#### [ACTIVITY]
Output range, inclusive: from the line containing "set G : Subgroup" to the line containing "3) ℂ).charpoly.roots ≠". Restate those lines from the data below word for word and only those.

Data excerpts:
import Summits.Langlands.Langlands.Theses.DisagreementBeurling
import Summits.Langlands.Langlands.Theorems.DisagreementBeurlingDefectTable36Eigen
import Literature.NumberTheory.Automorphic.LanglandsTunnellBridge
import Literature.NumberTheory.GaloisRepresentations.DecomposedGenericOfQuadratic
import Literature.RepresentationTheory.FiniteGroups.CharacterCentre
import HarnessLib

/-!
# DisagreementBeurling — `DefectTable36` (stmt-Langlands-13936), part 4: the defect table

Proof of the support item `Summit.Langlands.Langlands.Theses.DisagreementBeurling.DefectTable36`
(binder `h₅` of the route's deciding theorem `closes`).

Let `ρ : Γ_F → GL₃(ℂ)` be irreducible with projective image `Q = PGL-image` of order `36`,
trivial centre and an element of order `4`, and let the local pattern of `CanonicalDescent36`
hold at almost every place `v`: Satake parameters `α_v`, Frobenius roots `β_v` (unit circle),
`α_v = β_v` unless `β_v² ` has exactly two distinct values, in which case `α_v² = β_v²` and
`∏ α_v = ∏ β_v`.  Then, with a finite alphabet `𝒜` and a `δ > 0`, at almost every place either
`α_v = β_v` or `(α_v, β_v) ∈ 𝒜` and `|Σ α_v|² − |Σ β_v|² ≥ δ`.

* §7 multiset combinatorics: if `card β = 3` and `β²` takes exactly two values then
  `β = {b, b', c}` with `b'² = b²`, `c² ≠ b²`; for `β = {b, −b, c}` the conditions `α² = β²`,
  `∏ α = ∏ β` force `α ∈ {β, {b, b, −c}, {−b, −b, −c}}`, and the two non-trivial candidates
  have `|Σα|² − |Σβ|² = 2|b ∓ c|² > 0` (part 3, §4);
* §8 assembly: the image `G = ρ(Γ_F)` is finite (`finite_range_framedArtinRep`), acts
  irreducibly (`isIrreducible_glRepresentation_of_range_le`) so `Σ_g |tr g|² = |G|`
  (`Representation.sum_normSq_character`), and `G ↠ Q` has kernel the scalars; part 3 §6
  (**no homology class**) excludes `β_v = {b, b, c}`, so `β_v = {b, −b, c}` at every pattern
  place with `α_v ≠ β_v`; the alphabet is `𝒜 = ⋃_{β ∈ roots(G)} {α ≤ 3·(β + (−β))} × {β}`
  (finite) and `δ` is the least positive gap over `𝒜`.

No named facts are assumed: every ingredient is a proved tree theorem or Mathlib. [folklore]
-/

set_option linter.dupNamespace false

open scoped BigOperators

namespace Summit.Langlands.Langlands.Theorems.DisagreementBeurlingDefectTable36

open Literature.NumberTheory.GaloisRepresentations Literature.NumberTheory.Automorphic

/-! ### §7 Multiset combinatorics of the local pattern -/

section Multisets

/-- If `card β = 3` and `β²` takes exactly two values then `β = {b, b', c}` with `b'² = b²` and
`c² ≠ b²`. [folklore] -/
theorem shape_of_card_toFinset_sq_eq_two {_inst : DecidableEq ℂ} {β : Multiset ℂ}
    (h3 : β.card = 3) (h2 : (β.map (· ^ 2)).toFinset.card = 2) :
    ∃ b b' c : ℂ, β = {b, b', c} ∧ b' ^ 2 = b ^ 2 ∧ c ^ 2 ≠ b ^ 2 := by
  obtain ⟨x, y, z, rfl⟩ := Multiset.card_eq_three.mp h3
  have hfin : (( ({x, y, z} : Multiset ℂ).map (· ^ 2)).toFinset) = {x ^ 2, y ^ 2, z ^ 2} := by
    ext t
    simp
  rw [hfin] at h2
  by_cases hxy : x ^ 2 = y ^ 2
  · refine ⟨x, y, z, rfl, hxy.symm, fun hzx => ?_⟩
    have : ({x ^ 2, y ^ 2, z ^ 2} : Finset ℂ) = {x ^ 2} := by
      rw [← hxy, hzx]
      simp
    rw [this, Finset.card_singleton] at h2
    exact absurd h2 (by norm_num)
  · by_cases hxz : x ^ 2 = z ^ 2
    · refine ⟨x, z, y, ?_, hxz.symm, fun h => hxy h.symm⟩
      show x ::ₘ y ::ₘ z ::ₘ 0 = x ::ₘ z ::ₘ y ::ₘ 0
      rw [Multiset.cons_swap y z]
    · have hyz : y ^ 2 = z ^ 2 := by
        by_contra hyz
        have : ({x ^ 2, y ^ 2, z ^ 2} : Finset ℂ).card = 3 :=
          Finset.card_eq_three.mpr ⟨_, _, _, hxy, hxz, hyz, rfl⟩
        omega
      refine ⟨y, z, x, ?_, hyz.symm, hxy⟩
      show x ::ₘ y ::ₘ z ::ₘ 0 = y ::ₘ z ::ₘ x ::ₘ 0
      rw [Multiset.cons_swap x y, Multiset.cons_swap x z]

/-- Core of the candidate analysis: `p = ±b`, `q = ±b`, `r = ±c` with `p q r = −b² c`.
[folklore] -/
theorem triple_eq_or_gap_pos {p q r b c : ℂ} (hb : ‖b‖ = 1) (hc : ‖c‖ = 1) (hcb : c ^ 2 ≠ b ^ 2)
    (hp : p ^ 2 = b ^ 2) (hq : q ^ 2 = b ^ 2) (hr : r ^ 2 = c ^ 2)
    (hprod : p * (q * r) = b * (-b * c)) :
    (({p, q, r} : Multiset ℂ) = {b, -b, c}) ∨
      0 < ‖p + (q + r)‖ ^ 2 - ‖b + (-b + c)‖ ^ 2 := by
  have hb0 : b ≠ 0 := fun h => by rw [h, norm_zero] at hb; exact zero_ne_one hb
  have hc0 : c ≠ 0 := fun h => by rw [h, norm_zero] at hc; exact zero_ne_one hc
  have hbc2 : (2 : ℂ) * b ^ 2 * c ≠ 0 := by
    refine mul_ne_zero (mul_ne_zero two_ne_zero (pow_ne_zero 2 hb0)) hc0
  have hcb' : c ≠ b := fun h => hcb (by rw [h])
  have hcb'' : c ≠ -b := fun h => hcb (by rw [h, neg_sq])
  rcases sq_eq_sq_iff_eq_or_eq_neg.mp hp with hp' | hp' <;>
  rcases sq_eq_sq_iff_eq_or_eq_neg.mp hq with hq' | hq' <;>
  rcases sq_eq_sq_iff_eq_or_eq_neg.mp hr with hr' | hr' <;>
  rw [hp', hq', hr'] at hprod ⊢
  · exact absurd (by linear_combination hprod) hbc2
  · exact Or.inr (gap_pos_of_ne hb hc hcb')
  · exact Or.inl rfl
  · exact absurd (by linear_combination hprod) hbc2
  · left
    show -b ::ₘ b ::ₘ c ::ₘ 0 = b ::ₘ -b ::ₘ c ::ₘ 0
    rw [Multiset.cons_swap]
  · exact absurd (by linear_combination hprod) hbc2
  · exact absurd (by linear_combination hprod) hbc2
  · exact Or.inr (gap_pos_of_ne_neg hb hc hcb'')

/-- **The candidates.**  For `β = {b, −b, c}` on the unit circle with `c² ≠ b²`, the
conditions `α² = β²` and `∏ α = ∏ β` force `α = β` or a positive gap `|Σα|² − |Σβ|² > 0`
(the candidates are `{b, b, −c}` and `{−b, −b, −c}`). [folklore] -/
theorem eq_or_gap_pos {α : Multiset ℂ} {b c : ℂ} (hb : ‖b‖ = 1) (hc : ‖c‖ = 1)
    (hcb : c ^ 2 ≠ b ^ 2) (hsq : α.map (· ^ 2) = ({b, -b, c} : Multiset ℂ).map (· ^ 2))
    (hprod : α.prod = ({b, -b, c} : Multiset ℂ).prod) :
    α = {b, -b, c} ∨ 0 < ‖α.sum‖ ^ 2 - ‖({b, -b, c} : Multiset ℂ).sum‖ ^ 2 := by
  have hcard : α.card = 3 := by
    have := congrArg Multiset.card hsq
    simpa using this
  obtain ⟨p, q, r, rfl⟩ := Multiset.card_eq_three.mp hcard
  have hs : p ^ 2 + q ^ 2 + r ^ 2 = b ^ 2 + b ^ 2 + c ^ 2 := by
    have := congrArg Multiset.sum hsq
    simp only [Multiset.insert_eq_cons, Multiset.map_cons, Multiset.map_singleton,
      Multiset.sum_cons, Multiset.sum_singleton, neg_sq] at this
    linear_combination this
  have hmem : ∀ t ∈ ({p, q, r} : Multiset ℂ), t ^ 2 = b ^ 2 ∨ t ^ 2 = c ^ 2 := by
    intro t ht
    have h := Multiset.mem_map_of_mem (· ^ 2) ht
    rw [hsq] at h
    simp only [Multiset.insert_eq_cons, Multiset.map_cons, Multiset.map_singleton, neg_sq,
      Multiset.mem_cons, Multiset.mem_singleton] at h
    tauto
  have hp := hmem p (by simp)
  have hq := hmem q (by simp)
  have hr := hmem r (by simp)
  simp only [Multiset.insert_eq_cons, Multiset.prod_cons, Multiset.prod_singleton] at hprod
  have key : ({p, q, r} : Multiset ℂ) = {b, -b, c} ∨
      0 < ‖p + (q + r)‖ ^ 2 - ‖b + (-b + c)‖ ^ 2 := by
    rcases hp with hp | hp <;> rcases hq with hq | hq <;> rcases hr with hr | hr
    · exact absurd (by linear_combination hp + hq + hr - hs) hcb
    · -- `r² = c²`
      exact triple_eq_or_gap_pos hb hc hcb hp hq hr hprod
    · -- `q² = c²`
      refine (triple_eq_or_gap_pos hb hc hcb hp hr hq (by linear_combination hprod)).imp
        (fun h => ?_) (fun h => ?_)
      · rw [← h]
        show p ::ₘ q ::ₘ r ::ₘ 0 = p ::ₘ r ::ₘ q ::ₘ 0
        rw [Multiset.cons_swap q r]
      · rwa [add_comm r q] at h
    · exact absurd (by linear_combination hs - hp - hq - hr) hcb
    · -- `p² = c²`
      refine (triple_eq_or_gap_pos hb hc hcb hq hr hp (by linear_combination hprod)).imp
        (fun h => ?_) (fun h => ?_)
      · rw [← h]
        show p ::ₘ q ::ₘ r ::ₘ 0 = q ::ₘ r ::ₘ p ::ₘ 0
        rw [Multiset.cons_swap p q, Multiset.cons_swap p r]
      · rwa [show q + (r + p) = p + (q + r) by ring] at h
    · exact absurd (by linear_combination hs - hp - hq - hr) hcb
    · exact absurd (by linear_combination hs - hp - hq - hr) hcb
    · exact absurd (by linear_combination (1 / 2 : ℂ) * (hs - hp - hq - hr)) hcb
  rcases key with h | h
  · exact Or.inl h
  · right
    simpa using h

/-- The alphabet bound: if `α² = β²` (as multisets) then `α ≤ 3 • (β + (−β))`. [folklore] -/
theorem le_three_nsmul_of_map_sq_eq {α β : Multiset ℂ} (hcard : α.card ≤ 3)
    (hsq : α.map (· ^ 2) = β.map (· ^ 2)) : α ≤ 3 • (β + β.map Neg.neg) := by
  classical
  rw [Multiset.le_iff_count]
  intro a
  rw [Multiset.count_nsmul, Multiset.count_add]
  by_cases ha : a ∈ α
  · have h1 : a ^ 2 ∈ β.map (· ^ 2) := hsq ▸ Multiset.mem_map_of_mem (· ^ 2) ha
    obtain ⟨x, hx, hxa⟩ := Multiset.mem_map.mp h1
    have hle : α.count a ≤ 3 := (Multiset.count_le_card a α).trans hcard
    have hβ : 1 ≤ β.count a + (β.map Neg.neg).count a := by
      rcases sq_eq_sq_iff_eq_or_eq_neg.mp hxa.symm with h | h
      · have : 1 ≤ β.count a := Multiset.one_le_count_iff_mem.mpr (h ▸ hx)
        omega
      · have hmem : a ∈ β.map Neg.neg := Multiset.mem_map.mpr ⟨x, hx, by rw [h]⟩
        have : 1 ≤ (β.map Neg.neg).count a := Multiset.one_le_count_iff_mem.mpr hmem
        omega
    omega
  · rw [Multiset.count_eq_zero_of_notMem ha]
    exact Nat.zero_le _

/-- The set of sub-multisets of a fixed multiset is finite. [folklore] -/
theorem finite_setOf_le (M : Multiset ℂ) : {α : Multiset ℂ | α ≤ M}.Finite := by
  classical
  refine (M.powerset.toFinset.finite_toSet).subset fun α hα => ?_
  simpa [Multiset.mem_powerset] using hα

/-- A finite set of positive reals is bounded below by a positive real. [folklore] -/
theorem exists_pos_le_of_finite {S : Set ℝ} (hS : S.Finite) (hpos : ∀ s ∈ S, 0 < s) :
    ∃ δ : ℝ, 0 < δ ∧ ∀ s ∈ S, δ ≤ s := by
  by_cases hne : S.Nonempty
  · obtain ⟨m, hm, hmin⟩ := Set.exists_min_image S id hS hne
    exact ⟨m, hpos m hm, fun s hs => hmin s hs⟩
  · refine ⟨1, one_pos, fun s hs => ?_⟩
    exact absurd ⟨s, hs⟩ hne

end Multisets

/-! ### §8 Assembly: the defect table for `3²:4`-type representations -/

section Assembly

/-- **`DefectTable36` (stmt-Langlands-13936).**  For an irreducible `ρ : Γ_F → GL₃(ℂ)` whose
projective image has order `36`, trivial centre and an element of order `4`, the local pattern
of `CanonicalDescent36` implies the finite-alphabet / positive-defect hypothesis of
`ThinPairDichotomy` at `n = 3`. [folklore] -/
theorem defectTable36 : Summit.Langlands.Langlands.Theses.DisagreementBeurling.DefectTable36 := by
  intro F _ _ ρ hirr htype hcpt P hpat
  classical
  obtain ⟨h36, hZ, h4⟩ := htype
  -- the image `G = ρ(Γ_F)` is finite
  set G : Subgroup (GL (Fin 3) ℂ) := ρ.toMonoidHom.range with hG
  have hfin : (Set.range (ρ : Field.absoluteGaloisGroup F → GL (Fin 3) ℂ)).Finite :=
    finite_range_framedArtinRep ρ
  haveI : Finite G := by
    have e : (Set.range (ρ : Field.absoluteGaloisGroup F → GL (Fin 3) ℂ)) = (G : Set (GL (Fin 3) ℂ)) := by
      rw [hG, MonoidHom.coe_range]
      rfl
    rw [e] at hfin
    exact hfin.to_subtype
  letI : Fintype G := Fintype.ofFinite G
  -- the projection `π : G ↠ Q` onto the projective image
  have hmemQ : ∀ g : G, (Matrix.ProjGenLinGroup.mk.comp G.subtype) g
      ∈ (Matrix.ProjGenLinGroup.mk.comp ρ.toMonoidHom).range := by
    rintro ⟨_, γ, rfl⟩
    exact ⟨γ, rfl⟩
  set π : G →* (Matrix.ProjGenLinGroup.mk.comp ρ.toMonoidHom).range :=
    (Matrix.ProjGenLinGroup.mk.comp G.subtype).codRestrict _ hmemQ with hπ
  have hπsurj : Function.Surjective π := by
    rintro ⟨_, γ, rfl⟩
    exact ⟨⟨ρ.toMonoidHom γ, γ, rfl⟩, rfl⟩
  have hker : ∀ g : G, π g = 1 ↔ (g : GL (Fin 3) ℂ) ∈ Subgroup.center (GL (Fin 3) ℂ) := by
    intro g
    rw [← OneMemClass.coe_eq_one]
    exact Matrix.ProjGenLinGroup.mk_eq_one
  -- irreducibility of `G` and the orthogonality relation
  have hirrG : (glRepresentation G.subtype).IsIrreducible :=
    isIrreducible_glRepresentation_of_range_le (τ := ρ.toMonoidHom) (σ := G.subtype) hirr
      (by rw [hG, Subgroup.range_subtype])
  have horth : ∑ g : G, ‖((g : GL (Fin 3) ℂ) : Matrix (Fin 3) (Fin 3) ℂ).trace‖ ^ 2
      = Fintype.card G := by
    haveI := hirrG
    have h := Literature.RepresentationTheory.FiniteGroups.Representation.sum_normSq_character
      (glRepresentation G.subtype)
    have hchar : ∀ g : G, (glRepresentation G.subtype).character g
        = ((g : GL (Fin 3) ℂ) : Matrix (Fin 3) (Fin 3) ℂ).trace := by
      intro g
      rw [Representation.character]
      have e : (glRepresentation G.subtype g : (Fin 3 → ℂ) →ₗ[ℂ] (Fin 3 → ℂ))
          = Matrix.toLin' ((g : GL (Fin 3) ℂ) : Matrix (Fin 3) (Fin 3) ℂ) :=
        LinearMap.ext fun v => by rw [glRepresentation_apply_apply, Matrix.toLin'_apply]; rfl
      rw [e, Matrix.trace_toLin'_eq]
    simp only [hchar] at h
    exact h
  -- no homology class in `G`
  have hnohom : ∀ (γ : Field.absoluteGaloisGroup F) {b c : ℂ}, ‖b‖ = 1 → ‖c‖ = 1 → c ^ 2 ≠ b ^ 2 →
      ((ρ γ : GL (Fin 3) ℂ) : Matrix (Fin 3) (Fin 3) ℂ).charpoly.roots ≠ {b, b, c} := by
    intro γ b c hb hc hcb
    haveI : Finite (Matrix.ProjGenLinGroup.mk.comp ρ.toMonoidHom).range :=
      Nat.finite_of_card_ne_zero (by rw [h36]; norm_num)
    exact roots_ne_of_count π hπsurj hker h36 hZ h4 horth ⟨ρ.toMonoidHom γ, γ, rfl⟩ hb hc hcb
  -- the alphabet and the defect
  set B : Set (Multiset ℂ) := Set.range
    (fun γ : Field.absoluteGaloisGroup F => ((ρ γ : GL (Fin 3) ℂ) : Matrix (Fin 3) (Fin 3) ℂ).charpoly.roots)
    with hB
  have hBfin : B.Finite := by
    have e : B = (fun M : GL (Fin 3) ℂ => (M : Matrix (Fin 3) (Fin 3) ℂ).charpoly.roots) ''
        Set.range (ρ : Field.absoluteGaloisGroup F → GL (Fin 3) ℂ) := by
      rw [hB, ← Set.range_comp]
      rfl
    rw [e]
    exact hfin.image _
  set 𝒜 : Set (Multiset ℂ × Multiset ℂ) :=
    ⋃ β ∈ B, ({α : Multiset ℂ | α ≤ 3 • (β + β.map Neg.neg)} ×ˢ ({β} : Set (Multiset ℂ))) with h𝒜
  have h𝒜fin : 𝒜.Finite :=
    hBfin.biUnion fun β _ => (finite_setOf_le _).prod (Set.finite_singleton β)
  obtain ⟨δ, hδ, hδle⟩ := exists_pos_le_of_finite
    ((h𝒜fin.image (fun x : Multiset ℂ × Multiset ℂ => ‖x.1.sum‖ ^ 2 - ‖x.2.sum‖ ^ 2)).inter_of_left
      (Set.Ioi 0)) (fun s hs => hs.2)
  refine ⟨δ, 𝒜, hδ, h𝒜fin, hpat.mono ?_⟩
  rintro v ⟨α, β, hSat, hur, hch, hβ1, hα1, hne2, heq2⟩
  refine ⟨α, β, hSat, hur, hch, hα1, hβ1, ?_⟩
  by_cases hαβ : α = β
  · exact Or.inl hαβ
  right
  have hcard2 : (β.map (· ^ 2)).toFinset.card = 2 := by
    by_contra h
    exact hαβ (hne2 h)
  obtain ⟨hsq, hprod⟩ := heq2 hcard2
  -- a Frobenius at `v` and its characteristic roots `β`
  obtain ⟨𝔓, h𝔓⟩ := IsDedekindDomain.HeightOneSpectrum.primesAbove_nonempty v
  obtain ⟨σ, hσ⟩ :=
    IsDedekindDomain.HeightOneSpectrum.exists_isArithFrobAt_of_mem_primesAbove_holds h𝔓
  have hchσ : ((ρ σ : GL (Fin 3) ℂ) : Matrix (Fin 3) (Fin 3) ℂ).charpoly = satakePolynomial β :=
    hch 𝔓 h𝔓 σ hσ
  have hroots : ((ρ σ : GL (Fin 3) ℂ) : Matrix (Fin 3) (Fin 3) ℂ).charpoly.roots = β := by
    rw [hchσ, roots_satakePolynomial]
  have hβ3 : β.card = 3 := by
    rw [← hroots]
    exact card_roots_charpoly_eq_three _
  have hβB : β ∈ B := ⟨σ, hroots⟩
  -- the shape of `β`
  obtain ⟨b, b', c, hβ, hb', hcb⟩ := shape_of_card_toFinset_sq_eq_two hβ3 hcard2
  have hb : ‖b‖ = 1 := hβ1 b (by rw [hβ]; simp)
  have hc : ‖c‖ = 1 := hβ1 c (by rw [hβ]; simp)
  rcases sq_eq_sq_iff_eq_or_eq_neg.mp hb' with hbb | hbb
  · -- `β = {b, b, c}` is a homology class: excluded
    rw [hbb] at hβ
    exact absurd (hroots.trans hβ) (hnohom σ hb hc hcb)
  · rw [hbb] at hβ
    subst hβ
    rcases eq_or_gap_pos hb hc hcb hsq hprod with h | h
    · exact absurd h hαβ
    · have hmem : (α, ({b, -b, c} : Multiset ℂ)) ∈ 𝒜 := by
        rw [h𝒜]
        refine Set.mem_iUnion₂.mpr ⟨_, hβB, Set.mk_mem_prod ?_ (Set.mem_singleton _)⟩
        have hα3 : α.card ≤ 3 := by
          have := congrArg Multiset.card hsq
          simp only [Multiset.card_map] at this
          rw [this, hβ3]
        exact le_three_nsmul_of_map_sq_eq hα3 hsq
      exact ⟨hmem, hδle _ ⟨⟨(α, _), hmem, rfl⟩, h⟩⟩

end Assembly

end Summit.Langlands.Langlands.Theorems.DisagreementBeurlingDefectTable36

#### [ANSWER SECTION]
  set G : Subgroup (GL (Fin 3) ℂ) := ρ.toMonoidHom.range with hG
  have hfin : (Set.range (ρ : Field.absoluteGaloisGroup F → GL (Fin 3) ℂ)).Finite :=
    finite_range_framedArtinRep ρ
  haveI : Finite G := by
    have e : (Set.range (ρ : Field.absoluteGaloisGroup F → GL (Fin 3) ℂ)) = (G : Set (GL (Fin 3) ℂ)) := by
      rw [hG, MonoidHom.coe_range]
      rfl
    rw [e] at hfin
    exact hfin.to_subtype
  letI : Fintype G := Fintype.ofFinite G
  -- the projection `π : G ↠ Q` onto the projective image
  have hmemQ : ∀ g : G, (Matrix.ProjGenLinGroup.mk.comp G.subtype) g
      ∈ (Matrix.ProjGenLinGroup.mk.comp ρ.toMonoidHom).range := by
    rintro ⟨_, γ, rfl⟩
    exact ⟨γ, rfl⟩
  set π : G →* (Matrix.ProjGenLinGroup.mk.comp ρ.toMonoidHom).range :=
    (Matrix.ProjGenLinGroup.mk.comp G.subtype).codRestrict _ hmemQ with hπ
  have hπsurj : Function.Surjective π := by
    rintro ⟨_, γ, rfl⟩
    exact ⟨⟨ρ.toMonoidHom γ, γ, rfl⟩, rfl⟩
  have hker : ∀ g : G, π g = 1 ↔ (g : GL (Fin 3) ℂ) ∈ Subgroup.center (GL (Fin 3) ℂ) := by
    intro g
    rw [← OneMemClass.coe_eq_one]
    exact Matrix.ProjGenLinGroup.mk_eq_one
  -- irreducibility of `G` and the orthogonality relation
  have hirrG : (glRepresentation G.subtype).IsIrreducible :=
    isIrreducible_glRepresentation_of_range_le (τ := ρ.toMonoidHom) (σ := G.subtype) hirr
      (by rw [hG, Subgroup.range_subtype])
  have horth : ∑ g : G, ‖((g : GL (Fin 3) ℂ) : Matrix (Fin 3) (Fin 3) ℂ).trace‖ ^ 2
      = Fintype.card G := by
    haveI := hirrG
    have h := Literature.RepresentationTheory.FiniteGroups.Representation.sum_normSq_character
      (glRepresentation G.subtype)
    have hchar : ∀ g : G, (glRepresentation G.subtype).character g
        = ((g : GL (Fin 3) ℂ) : Matrix (Fin 3) (Fin 3) ℂ).trace := by
      intro g
      rw [Representation.character]
      have e : (glRepresentation G.subtype g : (Fin 3 → ℂ) →ₗ[ℂ] (Fin 3 → ℂ))
          = Matrix.toLin' ((g : GL (Fin 3) ℂ) : Matrix (Fin 3) (Fin 3) ℂ) :=
        LinearMap.ext fun v => by rw [glRepresentation_apply_apply, Matrix.toLin'_apply]; rfl
      rw [e, Matrix.trace_toLin'_eq]
    simp only [hchar] at h
    exact h
  -- no homology class in `G`
  have hnohom : ∀ (γ : Field.absoluteGaloisGroup F) {b c : ℂ}, ‖b‖ = 1 → ‖c‖ = 1 → c ^ 2 ≠ b ^ 2 →
      ((ρ γ : GL (Fin 3) ℂ) : Matrix (Fin 3) (Fin 3) ℂ).charpoly.roots ≠ {b, b, c} := by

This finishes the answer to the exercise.